I list all the OIRFs in a table and plot the response of y1 due to an impulse in y1.

. irf table oirf, noci

Results from firstirf

+--------------------------------------------------------+
|        |    (1)    |    (2)    |    (3)    |    (4)    |
|  step  |   oirf    |   oirf    |   oirf    |   oirf    |
|--------+-----------+-----------+-----------+-----------|
|0       | 1.14259   | .406064   | 0         | .761988   |
|1       | .504552   | .523448   | -.23476   | .148171   |
|2       | .534588   | .294977   | .019384   | -.027504  |
|3       | .476019   | .279771   | -.0076    | .013468   |
|4       | .398398   | .242961   | -.010024  | -.00197   |
|5       | .346978   | .206023   | -.003571  | -.003519  |
|6       | .299284   | .178623   | -.004143  | -.001973  |
|7       | .257878   | .154023   | -.003555  | -.002089  |
|8       | .222533   | .13278    | -.002958  | -.001801  |
+--------------------------------------------------------+
(1) irfname = firstirf, impulse = y1, and response = y1
(2) irfname = firstirf, impulse = y1, and response = y2
(3) irfname = firstirf, impulse = y2, and response = y1
(4) irfname = firstirf, impulse = y2, and response = y2


irf table oirf requests the OIRFs. Notice that the estimates in the first three rows are the same as the ones computed above.

. irf graph oirf, impulse(y1) response(y1)


The graph corresponds to the response of y1 as a result of a one standard-deviation impulse to the same equation.

Conclusion

In this post, I showed how to simulate data from a stable VAR(2) model.
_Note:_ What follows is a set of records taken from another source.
variable {L : CMField} {ι₁ : L →+* ℂ} (V : HermSpace3 L ι₁) (c : SeesawCtx L)
  (hGR : (cmSplittingDatum (L : Type) finProdFinEquiv (frameD V) (frameD_real V) (frameD_ne V) (dW c.D) (dW_real c.D)
    (dW_ne c.D)).CompatibleSplitting)
  (hGR₀ : (cmSplittingDatum (L : Type) (e₁) (frameD V) (frameD_real V) (frameD_ne V) (lineVec (L : Type) (dW c.D 0))
    (fun _ => dW_real c.D 0) (fun _ => dW_ne c.D 0)).CompatibleSplitting)
  (hGR₁ : (cmSplittingDatum (L : Type) (e₁) (frameD V) (frameD_real V) (frameD_ne V) (lineVec (L : Type) (dW c.D 1))
    (fun _ => dW_real c.D 1) (fun _ => dW_ne c.D 1)).CompatibleSplitting)
  (hGR₂ : (cmSplittingDatum (L : Type) (e₁) (frameD V) (frameD_real V) (frameD_ne V) (lineVec (L : Type) (dW' c.D 0))
    (fun _ => dW'_real c.D 0) (fun _ => dW'_ne c.D 0)).CompatibleSplitting)
  (hGR₃ : (cmSplittingDatum (L : Type) (e₁) (frameD V) (frameD_real V) (frameD_ne V) (lineVec (L : Type) (dW' c.D 1))
    (fun _ => dW'_real c.D 1) (fun _ => dW'_ne c.D 1)).CompatibleSplitting)
  (η : CMAdelic (L : Type) (frameD V) × CMAdelic (L : Type) (dW c.D) →* ℂˣ)
  (hη : ∀ γU ∈ CMRat (L : Type) (frameD V), ∀ γ ∈ CMRat (L : Type) (dW c.D), η (γU, γ) = 1)
  (hηc : Continuous fun p => ((η p : ℂˣ) : ℂ))
  (A : ∀ k : Fin 4, ArchLineInput V (lineRepD V c.D hGR hGR₀ hGR₁ hGR₂ hGR₃ η k))

open scoped Classical in
/-- **THE TOTAL S TERM** `thetaAdelicSideOf V c … : ThetaAdelicSide V c`, defined at EVERY context with no sign hypothesis:
period-1's honest term `archSideOf V c … h A` when `h :` the plane `⟨a₀, a₁⟩` is definite at `ι₁` (always the case at a good
context, §1), sanity-1's degenerate side `degThetaAdelicSide₀ V c` otherwise (never evaluated by E: rows 12, 14–19 are
`GoodCtx`-guarded, row 13 holds on both branches, §3). -/
def thetaAdelicSideOf : ThetaAdelicSide V c :=
  if h : (∀ j, 0 < (ι₁ (dW c.D j)).re) ∨ ∀ j, (ι₁ (dW c.D j)).re < 0 then
    archSideOf V c hGR hGR₀ hGR₁ hGR₂ hGR₃ η hη hηc h A
  else Sanity.degThetaAdelicSide₀ V c
import Literature.Algebra.EuclideanLattices.RegevDualQuery
import HarnessLib

/-!
# `det B` clears the denominators of `⟨x, v⟩` for integer `x` and `v ∈ L(B)*`

Topic `Algebra/EuclideanLattices` (family `pqc`); a complement to `RegevDualQuery.lean`
(`LatticeInstance.sum_inner_vec_smul_adjCol`: `∑ᵢ ⟪v, bᵢ⟫·cᵢ = det B · v` with `cᵢ` the integer columns of
`adj B`). PROVED, no definition, no named fact: for `x ∈ ℤⁿ` and `v` in the dual lattice of `L(B)`,
`det B · ⟨x, v⟩ ∈ ℤ` (`exists_int_det_mul_inner_of_mem_dualLattice`). It is the denominator bound that lets
the machine of Regev's / Peikert's classical `BDD → LWE` reduction (Regev 2009, Lemma 3.11; Peikert 2009,
Prop. 3.2) hold `⟨x, v⟩/q` on the grid `(1/(q·det B))ℤ`, i.e. the hypothesis `hnum` of
`Regev2009.bddLWESampleOf_eq_bind_floorGaussian` (`Computability/Cryptography/RegevBDDIntegerNoise.lean`) with
`N = 2|det B|`.

## References

* D. Micciancio, S. Goldwasser, *Complexity of Lattice Problems*, Kluwer 2002, Ch. 1 §1 (dual basis
  `B⁻ᵀ = (adj B)ᵀ/det B`) [MicciancioGoldwasser2002].
* O. Regev, *On lattices, learning with errors, random linear codes, and cryptography*, J. ACM 56 (2009),
  Lemma 3.11 (the sample `⟨x, v⟩/p + e`) [RegevLWE2009].
-/

noncomputable section

open scoped InnerProductSpace

namespace Literature.Algebra.EuclideanLattices

namespace LatticeInstance

variable (I : LatticeInstance)

/-- `⟪x, cᵢ⟫ ∈ ℤ` for integer `x` and the integer column `cᵢ` of `adj B`. [folklore] -/
theorem exists_int_inner_intVec_adjCol (x : Fin I.n → ℤ) (i : Fin I.n) :
    ∃ k : ℤ, ⟪intVecToEuclidean I.n x, I.adjCol i⟫_ℝ = k := by
  refine ⟨∑ j, x j * I.basis.adjugate j i, ?_⟩
  rw [EuclideanSpace.inner_eq_star_dotProduct]
  simp [dotProduct, adjCol_apply, intVecToEuclidean_apply, mul_comm]

/-- **`det B · ⟨x, v⟩ ∈ ℤ` for `x ∈ ℤⁿ` and `v ∈ L(B)*`.** Since `⟪v, bᵢ⟫ ∈ ℤ` for all `i`,
`det B · v = ∑ᵢ ⟪v, bᵢ⟫ cᵢ` is an integer combination of the integer vectors `cᵢ` (`adj B · B = det B · 1`),
so its pairing with the integer vector `x` is an integer. [cite: MicciancioGoldwasser2002, Ch. 1 §1] -/
theorem exists_int_det_mul_inner_of_mem_dualLattice (x : Fin I.n → ℤ) {v : EuclideanSpace ℝ (Fin I.n)}
    (hv : v ∈ dualLattice I.lattice) :
    ∃ k : ℤ, (I.basis.det : ℝ) * ⟪intVecToEuclidean I.n x, v⟫_ℝ = k := by
  -- integer pairings `wᵢ = ⟪v, bᵢ⟫`
  have hw : ∀ i, ∃ m : ℤ, (m : ℝ) = ⟪v, I.vec i⟫_ℝ := fun i =>
    mem_dualLattice.1 hv _ (Submodule.subset_span (Set.mem_range_self i))
  choose w hw using hw
  choose c hc using fun i => exists_int_inner_intVec_adjCol I x i
  refine ⟨∑ i, w i * c i, ?_⟩
  have hrec := I.sum_inner_vec_smul_adjCol v
  rw [← real_inner_smul_right, ← hrec, inner_sum]
  push_cast
  refine Finset.sum_congr rfl fun i _ => ?_
  rw [real_inner_smul_right, ← hw i, hc i]

/-- The form consumed by `RegevBDDIntegerNoise`: with `N = 2·|det B|` (even, positive for `B`
nonsingular), `N·⟨x, v⟩ ∈ ℤ` for every `v ∈ L(B)*`. [folklore] -/
theorem exists_int_two_natAbs_det_mul_inner (x : Fin I.n → ℤ) {v : EuclideanSpace ℝ (Fin I.n)}
    (hv : v ∈ dualLattice I.lattice) :
    ∃ k : ℤ, ((2 * I.basis.det.natAbs : ℕ) : ℝ) * ⟪intVecToEuclidean I.n x, v⟫_ℝ = k := by
  obtain ⟨k, hk⟩ := exists_int_det_mul_inner_of_mem_dualLattice I x hv
  refine ⟨2 * I.basis.det.sign * k, ?_⟩
  have habs : ((I.basis.det.natAbs : ℕ) : ℝ) = (I.basis.det.sign : ℝ) * (I.basis.det : ℝ) := by
    rw [Nat.cast_natAbs, Int.cast_abs]
    rcases lt_trichotomy I.basis.det 0 with h | h | h
    · rw [Int.sign_eq_neg_one_of_neg h, abs_of_neg (by exact_mod_cast h)]; push_cast; ring
    · rw [h]; simp
    · rw [Int.sign_eq_one_of_pos h, abs_of_pos (by exact_mod_cast h)]; push_cast; ring
  push_cast
  rw [habs, mul_assoc, mul_assoc, hk]
  ring

end LatticeInstance

end Literature.Algebra.EuclideanLattices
I estimated the parameters of this model using the var command. I showed how to estimate IRFs and OIRFs. The latter obtains the responses using the lower triangular decomposition of the covariance matrix.

Reference

Lütkepohl, H. 2005. New Introduction to Multiple Time Series Analysis. New York: Springer.